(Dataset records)

import Summits.QuantumAdvantage.QuantumAdvantage.Theorems.LinnikCubicClassGroupsDegreeOnePrimesEscapeDivisionPNTBounds
import HarnessLib

/-!
# The division prime number theorem with an arbitrarily small exceptional window

Topic `Summits/QuantumAdvantage/QuantumAdvantage/Theorems`, cell B2b-1 (linnik-cubic), PART A (gen 10);
helper toward the crux `DegreeOnePrimesEscape` (stmt-QuantumAdvantage-11543) of route
`LinnikCubicClassGroups`.  HONEST FRAMING: the value of this file is a THEOREM (kernel-checked, GRH-free,
Siegel-free, no hypothesis) — NOT summit progress.

`division_PNT` (`…DivisionPNT.lean`) produces SOME window constant `c = c(n, ε) ≤ 1/4`: the exceptional case
is "`ζ_N` has a real zero in `(1 − c/(log d + log 4), 1)`".  Here the window is made as small as one likes
(`division_PNT_window`): for every prescribed `c' > 0` the theorem holds with a window constant `c ≤ c'`
(and a larger exponent `L(n, ε, c')`), because a real zero `β ≤ 1 − c/(log d + log 4)` only contributes
`x^β/β ≤ ε x` once `x ≥ d^{L}`, `L ≫ 1/c`.  This is the form needed to exclude the exceptional case from a
zero-free interval `[1 − c₀, 1)` of the quadratic subfields (`…DivisionPNTQuadraticZeroFree.lean`).
[cite: LagariasMontgomeryOdlyzko1979, Theorem 1.1]
-/

noncomputable section

open scoped NumberField nonZeroDivisors
open Finset Real Ideal NumberField
open Literature.NumberTheory.NumberFields Literature.NumberTheory.LFunctions
  Literature.NumberTheory.LFunctions.NumberField

namespace Summit.QuantumAdvantage.QuantumAdvantage.Theorems.DegreeOnePrimesEscape

/-- **A zero left of a window of constant `c` is harmless for `x ≥ d^L`, `L ≥ 3 log(4/ε₀)/c`**:
`x^β/β ≤ ε₀ x`. -/
theorem rpow_div_le_of_le_one_sub {c ε₀ d L x β : ℝ} (hc : 0 < c) (hε₀ : 0 < ε₀) (hε₀1 : ε₀ ≤ 1)
    (hd : 3 ≤ d) (hL : 3 * Real.log (4 / ε₀) / c ≤ L) (hx : d ^ L ≤ x) (hβ : 3 / 4 ≤ β)
    (hβc : β ≤ 1 - c / (Real.log d + Real.log 4)) : x ^ β / β ≤ ε₀ * x := by
  have hd0 : 0 < d := by linarith
  have hd1 : 1 < d := by linarith
  have hlogd : 0 < Real.log d := Real.log_pos hd1
  have hlog4 : 0 < Real.log 4 := Real.log_pos (by norm_num)
  have hℓ : 0 < Real.log d + Real.log 4 := by linarith
  have hlog4' : Real.log 4 ≤ 2 * Real.log d := by
    rw [show (4:ℝ) = 2 ^ 2 by norm_num, Real.log_pow]; push_cast
    have := Real.log_le_log (by norm_num : (0:ℝ) < 2) (show (2:ℝ) ≤ d by linarith)
    linarith
  have hx0 : 0 < x := lt_of_lt_of_le (Real.rpow_pos_of_pos hd0 L) hx
  have hl0 : 0 ≤ Real.log (4 / ε₀) := Real.log_nonneg (by rw [le_div_iff₀ hε₀]; linarith)
  have hL0 : 0 ≤ L := le_trans (div_nonneg (mul_nonneg (by norm_num) hl0) hc.le) hL
  have hx1 : 1 ≤ x := le_trans (Real.one_le_rpow hd1.le hL0) hx
  have hβ0 : 0 < β := by linarith
  have hlogx : L * Real.log d ≤ Real.log x := by
    have := Real.log_le_log (Real.rpow_pos_of_pos hd0 L) hx
    rwa [Real.log_rpow hd0] at this
  -- `(c/ℓ) log x ≥ log(4/ε₀)`
  have hkey : Real.log (4 / ε₀) ≤ c / (Real.log d + Real.log 4) * Real.log x := by
    have h1 : c / (Real.log d + Real.log 4) * Real.log x ≥ c / (Real.log d + Real.log 4) * (L * Real.log d) :=
      mul_le_mul_of_nonneg_left hlogx (by positivity)
    have h2 : c / (Real.log d + Real.log 4) * (L * Real.log d) ≥
        c / (Real.log d + Real.log 4) * (3 * Real.log (4 / ε₀) / c * Real.log d) :=
      mul_le_mul_of_nonneg_left (mul_le_mul_of_nonneg_right hL hlogd.le) (by positivity)
    have h3 : c / (Real.log d + Real.log 4) * (3 * Real.log (4 / ε₀) / c * Real.log d) =
        Real.log (4 / ε₀) * (3 * Real.log d / (Real.log d + Real.log 4)) := by
      field_simp
    have h4 : 1 ≤ 3 * Real.log d / (Real.log d + Real.log 4) := by
      rw [le_div_iff₀ hℓ]; linarith
    nlinarith
  have hxβ : x ^ β ≤ x * (ε₀ / 4) := by
    have e : x ^ β = x * Real.exp ((β - 1) * Real.log x) := by
      have : x ^ β = x ^ (1 : ℝ) * x ^ (β - 1) := by rw [← Real.rpow_add hx0]; ring_nf
      rw [this, Real.rpow_one, Real.rpow_def_of_pos hx0]; ring_nf
    rw [e]
    apply mul_le_mul_of_nonneg_left _ hx0.le
    have h5 : (β - 1) * Real.log x ≤ -Real.log (4 / ε₀) := by
      have : (β - 1) * Real.log x ≤ -(c / (Real.log d + Real.log 4)) * Real.log x :=
        mul_le_mul_of_nonneg_right (by linarith) (Real.log_nonneg hx1)
      linarith
    calc Real.exp ((β - 1) * Real.log x) ≤ Real.exp (-Real.log (4 / ε₀)) := Real.exp_le_exp.mpr h5
      _ = ε₀ / 4 := by rw [Real.exp_neg, Real.exp_log (by positivity)]; field_simp
  rw [div_le_iff₀ hβ0]
  nlinarith [mul_pos hε₀ hx0]

set_option maxHeartbeats 1600000 in
open scoped Classical in
/-- **The division prime number theorem with a prescribed window** (see the module docstring): for
`n > 1`, `0 < ε ≤ 1` and `c' > 0` there are `L > 0` and `0 < c ≤ min c' (1/4)` with the three-case
conclusion of `division_PNT` for the window `(1 − c/(log d + log 4), 1)`.  Unconditional.
[cite: LagariasMontgomeryOdlyzko1979, Theorem 1.1] -/
theorem division_PNT_window (n : ℕ) (hn : 1 < n) {ε : ℝ} (hε : 0 < ε) (hε1 : ε ≤ 1) {c' : ℝ} (hc' : 0 < c') :
    ∃ L c : ℝ, 0 < L ∧ 0 < c ∧ c ≤ c' ∧ c ≤ 1 / 4 ∧ ∀ (N : Type) [Field N] [NumberField N] [IsGalois ℚ N],
      Module.finrank ℚ N = n → ∀ σ : N ≃ₐ[ℚ] N,
        ((¬ ∃ β₁ : ℝ, dedekindZeta₁ N β₁ = 0 ∧
            1 - c / (Real.log ((NumberField.discr N).natAbs : ℝ) + Real.log 4) < β₁ ∧ β₁ < 1) →
          ∀ x : ℝ, ((NumberField.discr N).natAbs : ℝ) ^ L ≤ x →
            |∑ p ∈ (Nat.primesLE ⌊x⌋₊).filter
                (fun p : ℕ => ¬ ((p : ℤ) ∣ NumberField.discr N) ∧
                  ∃ (Q : Ideal (𝓞 N)) (_ : Q.IsMaximal) (_ : Q.LiesOver (span {(p : ℤ)})) (φ g : N ≃ₐ[ℚ] N),
                    IsArithFrobAt ℤ φ Q ∧ Q.inertia (N ≃ₐ[ℚ] N) = ⊥ ∧
                      Subgroup.zpowers (g * φ * g⁻¹) = Subgroup.zpowers σ), Real.log p -
              (Nat.card {τ : N ≃ₐ[ℚ] N // ∃ g : N ≃ₐ[ℚ] N,
                  Subgroup.zpowers (g * τ * g⁻¹) = Subgroup.zpowers σ} : ℝ) / Nat.card (N ≃ₐ[ℚ] N) * x| ≤
              ε * ((Nat.card {τ : N ≃ₐ[ℚ] N // ∃ g : N ≃ₐ[ℚ] N,
                  Subgroup.zpowers (g * τ * g⁻¹) = Subgroup.zpowers σ} : ℝ) / Nat.card (N ≃ₐ[ℚ] N) * x)) ∧
        (∀ β₁ : ℝ, dedekindZeta₁ N β₁ = 0 →
          1 - c / (Real.log ((NumberField.discr N).natAbs : ℝ) + Real.log 4) < β₁ → β₁ < 1 →
          (dedekindZeta₁ (IntermediateField.fixedField (Subgroup.zpowers σ)) β₁ = 0 →
            ∀ x : ℝ, ((NumberField.discr N).natAbs : ℝ) ^ L ≤ x →
              0 < x - x ^ β₁ / β₁ ∧
              |∑ p ∈ (Nat.primesLE ⌊x⌋₊).filter
                  (fun p : ℕ => ¬ ((p : ℤ) ∣ NumberField.discr N) ∧
                    ∃ (Q : Ideal (𝓞 N)) (_ : Q.IsMaximal) (_ : Q.LiesOver (span {(p : ℤ)})) (φ g : N ≃ₐ[ℚ] N),
                      IsArithFrobAt ℤ φ Q ∧ Q.inertia (N ≃ₐ[ℚ] N) = ⊥ ∧
                        Subgroup.zpowers (g * φ * g⁻¹) = Subgroup.zpowers σ), Real.log p -
                (Nat.card {τ : N ≃ₐ[ℚ] N // ∃ g : N ≃ₐ[ℚ] N,
                    Subgroup.zpowers (g * τ * g⁻¹) = Subgroup.zpowers σ} : ℝ) / Nat.card (N ≃ₐ[ℚ] N) *
                  (x - x ^ β₁ / β₁)| ≤
                ε * ((Nat.card {τ : N ≃ₐ[ℚ] N // ∃ g : N ≃ₐ[ℚ] N,
                    Subgroup.zpowers (g * τ * g⁻¹) = Subgroup.zpowers σ} : ℝ) / Nat.card (N ≃ₐ[ℚ] N) *
                  (x - x ^ β₁ / β₁))) ∧
          (dedekindZeta₁ (IntermediateField.fixedField (Subgroup.zpowers σ)) β₁ ≠ 0 →
            ∀ x : ℝ, ((NumberField.discr N).natAbs : ℝ) ^ L ≤ x →
              |∑ p ∈ (Nat.primesLE ⌊x⌋₊).filter
                  (fun p : ℕ => ¬ ((p : ℤ) ∣ NumberField.discr N) ∧
                    ∃ (Q : Ideal (𝓞 N)) (_ : Q.IsMaximal) (_ : Q.LiesOver (span {(p : ℤ)})) (φ g : N ≃ₐ[ℚ] N),
                      IsArithFrobAt ℤ φ Q ∧ Q.inertia (N ≃ₐ[ℚ] N) = ⊥ ∧
                        Subgroup.zpowers (g * φ * g⁻¹) = Subgroup.zpowers σ), Real.log p -
                (Nat.card {τ : N ≃ₐ[ℚ] N // ∃ g : N ≃ₐ[ℚ] N,
                    Subgroup.zpowers (g * τ * g⁻¹) = Subgroup.zpowers σ} : ℝ) / Nat.card (N ≃ₐ[ℚ] N) *
                  (x + x ^ β₁ / β₁)| ≤
                ε * ((Nat.card {τ : N ≃ₐ[ℚ] N // ∃ g : N ≃ₐ[ℚ] N,
                    Subgroup.zpowers (g * τ * g⁻¹) = Subgroup.zpowers σ} : ℝ) / Nat.card (N ≃ₐ[ℚ] N) *
                  (x + x ^ β₁ / β₁)))) := by
  set ε₀ : ℝ := ε / 3 with hε₀
  have hε₀0 : 0 < ε₀ := by positivity
  have hε₀1 : ε₀ ≤ 1 := by rw [hε₀]; linarith
  have hε₀ε : ε₀ ≤ ε := by rw [hε₀]; linarith
  obtain ⟨L₀, c₀, hL₀, hc₀, hc₀4, h⟩ := division_PNT n hn hε₀0 hε₀1
  set c : ℝ := min c₀ c' with hcdef
  have hc0 : 0 < c := lt_min hc₀ hc'
  have hcc₀ : c ≤ c₀ := min_le_left _ _
  have hlog4ε : 0 < Real.log (4 / ε₀) := Real.log_pos (by rw [lt_div_iff₀ hε₀0]; linarith)
  set L : ℝ := max L₀ (3 * Real.log (4 / ε₀) / c) with hL
  refine ⟨L, c, lt_of_lt_of_le hL₀ (le_max_left _ _), hc0, min_le_right _ _, hcc₀.trans hc₀4,
    fun N _ _ _ hN σ => ?_⟩
  obtain ⟨hA, hB⟩ := h N hN σ
  obtain ⟨hδ0, hδ1⟩ := divisionDensity_pos_le_one σ
  set δ : ℝ := (Nat.card {τ : N ≃ₐ[ℚ] N // ∃ g : N ≃ₐ[ℚ] N,
      Subgroup.zpowers (g * τ * g⁻¹) = Subgroup.zpowers σ} : ℝ) / Nat.card (N ≃ₐ[ℚ] N) with hδ
  have hN1 : 1 < Module.finrank ℚ N := by rw [hN]; exact hn
  set d : ℝ := ((NumberField.discr N).natAbs : ℝ) with hd
  have hd3 : (3 : ℝ) ≤ d := three_le_natAbs_discr_real N hN1
  have hd1 : (1 : ℝ) ≤ d := by linarith
  have hℓ : 0 < Real.log d + Real.log 4 := by
    have := Real.log_pos (by linarith : (1:ℝ) < d); have := Real.log_pos (by norm_num : (1:ℝ) < 4); linarith
  -- the windows: `W(c) ⊆ W(c₀)`
  have hwin : ∀ β : ℝ, 1 - c / (Real.log d + Real.log 4) < β → 1 - c₀ / (Real.log d + Real.log 4) < β := by
    intro β hβ
    have : c / (Real.log d + Real.log 4) ≤ c₀ / (Real.log d + Real.log 4) :=
      div_le_div_of_nonneg_right hcc₀ hℓ.le
    linarith
  have hxL : ∀ x : ℝ, d ^ L ≤ x → d ^ L₀ ≤ x := fun x hx =>
    (Real.rpow_le_rpow_of_exponent_le hd1 (le_max_left _ _)).trans hx
  refine ⟨?_, ?_⟩
  · -- (A) for the small window
    intro hexc x hx
    have hx₀ := hxL x hx
    have hx0 : 0 < x := lt_of_lt_of_le (Real.rpow_pos_of_pos (by linarith) L) hx
    have hδx : 0 ≤ δ * x := by positivity
    by_cases hexc₀ : ∃ β₁ : ℝ, dedekindZeta₁ N β₁ = 0 ∧ 1 - c₀ / (Real.log d + Real.log 4) < β₁ ∧ β₁ < 1
    · -- a zero in the big window but not in the small one: `x^β₁/β₁ ≤ ε₀ x`
      obtain ⟨β₁, hζ₁, hβ₁c₀, hβ₁1⟩ := hexc₀
      have hβle : β₁ ≤ 1 - c / (Real.log d + Real.log 4) := by
        by_contra hlt; push Not at hlt
        exact hexc ⟨β₁, hζ₁, hlt, hβ₁1⟩
      have hβ34 : 3 / 4 ≤ β₁ := three_quarters_le_of_window hc₀ hc₀4 hd3 hβ₁c₀
      have hβ0 : 0 < β₁ := by linarith
      have hy : x ^ β₁ / β₁ ≤ ε₀ * x :=
        rpow_div_le_of_le_one_sub hc0 hε₀0 hε₀1 hd3 (le_max_right _ _) hx hβ34 hβle
      have hy0 : 0 ≤ x ^ β₁ / β₁ := div_nonneg (Real.rpow_nonneg hx0.le _) hβ0.le
      have hδy : δ * (x ^ β₁ / β₁) ≤ δ * (ε₀ * x) := mul_le_mul_of_nonneg_left hy hδ0.le
      obtain ⟨hB1, hB2⟩ := hB β₁ hζ₁ hβ₁c₀ hβ₁1
      by_cases hζσ : dedekindZeta₁ (IntermediateField.fixedField (Subgroup.zpowers σ)) β₁ = 0
      · obtain ⟨-, hb⟩ := hB1 hζσ x hx₀
        rw [abs_le] at hb ⊢
        constructor <;> nlinarith [hb.1, hb.2, mul_nonneg hδ0.le hy0]
      · have hb := hB2 hζσ x hx₀
        rw [abs_le] at hb ⊢
        constructor <;> nlinarith [hb.1, hb.2, mul_nonneg hδ0.le hy0]
    · have hb := hA hexc₀ x hx₀
      have : ε₀ * (δ * x) ≤ ε * (δ * x) := mul_le_mul_of_nonneg_right hε₀ε hδx
      exact hb.trans this
  · -- (B) for the small window: it lies in the big one
    intro β₁ hζ₁ hβ₁c hβ₁1
    obtain ⟨hB1, hB2⟩ := hB β₁ hζ₁ (hwin β₁ hβ₁c) hβ₁1
    have hβ34 : 3 / 4 ≤ β₁ := three_quarters_le_of_window hc₀ hc₀4 hd3 (hwin β₁ hβ₁c)
    have hβ0 : 0 < β₁ := by linarith
    refine ⟨fun hζσ x hx => ?_, fun hζσ x hx => ?_⟩
    · obtain ⟨hxy, hb⟩ := hB1 hζσ x (hxL x hx)
      refine ⟨hxy, hb.trans ?_⟩
      exact mul_le_mul_of_nonneg_right hε₀ε (mul_nonneg hδ0.le hxy.le)
    · have hb := hB2 hζσ x (hxL x hx)
      refine hb.trans (mul_le_mul_of_nonneg_right hε₀ε (mul_nonneg hδ0.le ?_))
      have hx0 : 0 < x := lt_of_lt_of_le (Real.rpow_pos_of_pos (by linarith) L) hx
      have : 0 ≤ x ^ β₁ / β₁ := div_nonneg (Real.rpow_nonneg hx0.le _) hβ0.le
      linarith

end Summit.QuantumAdvantage.QuantumAdvantage.Theorems.DegreeOnePrimesEscape

end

Exercise: Return exactly the lines above from the line that has "have hL0 : 0 ≤ L" through the line that has "[cite: LagariasMontgomeryOdlyzko1979, Theorem 1.1] -/", inclusive, and nothing else.

Exercise response:
  have hL0 : 0 ≤ L := le_trans (div_nonneg (mul_nonneg (by norm_num) hl0) hc.le) hL
  have hx1 : 1 ≤ x := le_trans (Real.one_le_rpow hd1.le hL0) hx
  have hβ0 : 0 < β := by linarith
  have hlogx : L * Real.log d ≤ Real.log x := by
    have := Real.log_le_log (Real.rpow_pos_of_pos hd0 L) hx
    rwa [Real.log_rpow hd0] at this
  -- `(c/ℓ) log x ≥ log(4/ε₀)`
  have hkey : Real.log (4 / ε₀) ≤ c / (Real.log d + Real.log 4) * Real.log x := by
    have h1 : c / (Real.log d + Real.log 4) * Real.log x ≥ c / (Real.log d + Real.log 4) * (L * Real.log d) :=
      mul_le_mul_of_nonneg_left hlogx (by positivity)
    have h2 : c / (Real.log d + Real.log 4) * (L * Real.log d) ≥
        c / (Real.log d + Real.log 4) * (3 * Real.log (4 / ε₀) / c * Real.log d) :=
      mul_le_mul_of_nonneg_left (mul_le_mul_of_nonneg_right hL hlogd.le) (by positivity)
    have h3 : c / (Real.log d + Real.log 4) * (3 * Real.log (4 / ε₀) / c * Real.log d) =
        Real.log (4 / ε₀) * (3 * Real.log d / (Real.log d + Real.log 4)) := by
      field_simp
    have h4 : 1 ≤ 3 * Real.log d / (Real.log d + Real.log 4) := by
      rw [le_div_iff₀ hℓ]; linarith
    nlinarith
  have hxβ : x ^ β ≤ x * (ε₀ / 4) := by
    have e : x ^ β = x * Real.exp ((β - 1) * Real.log x) := by
      have : x ^ β = x ^ (1 : ℝ) * x ^ (β - 1) := by rw [← Real.rpow_add hx0]; ring_nf
      rw [this, Real.rpow_one, Real.rpow_def_of_pos hx0]; ring_nf
    rw [e]
    apply mul_le_mul_of_nonneg_left _ hx0.le
    have h5 : (β - 1) * Real.log x ≤ -Real.log (4 / ε₀) := by
      have : (β - 1) * Real.log x ≤ -(c / (Real.log d + Real.log 4)) * Real.log x :=
        mul_le_mul_of_nonneg_right (by linarith) (Real.log_nonneg hx1)
      linarith
    calc Real.exp ((β - 1) * Real.log x) ≤ Real.exp (-Real.log (4 / ε₀)) := Real.exp_le_exp.mpr h5
      _ = ε₀ / 4 := by rw [Real.exp_neg, Real.exp_log (by positivity)]; field_simp
  rw [div_le_iff₀ hβ0]
  nlinarith [mul_pos hε₀ hx0]

set_option maxHeartbeats 1600000 in
open scoped Classical in
/-- **The division prime number theorem with a prescribed window** (see the module docstring): for
`n > 1`, `0 < ε ≤ 1` and `c' > 0` there are `L > 0` and `0 < c ≤ min c' (1/4)` with the three-case
conclusion of `division_PNT` for the window `(1 − c/(log d + log 4), 1)`.  Unconditional.
[cite: LagariasMontgomeryOdlyzko1979, Theorem 1.1] -/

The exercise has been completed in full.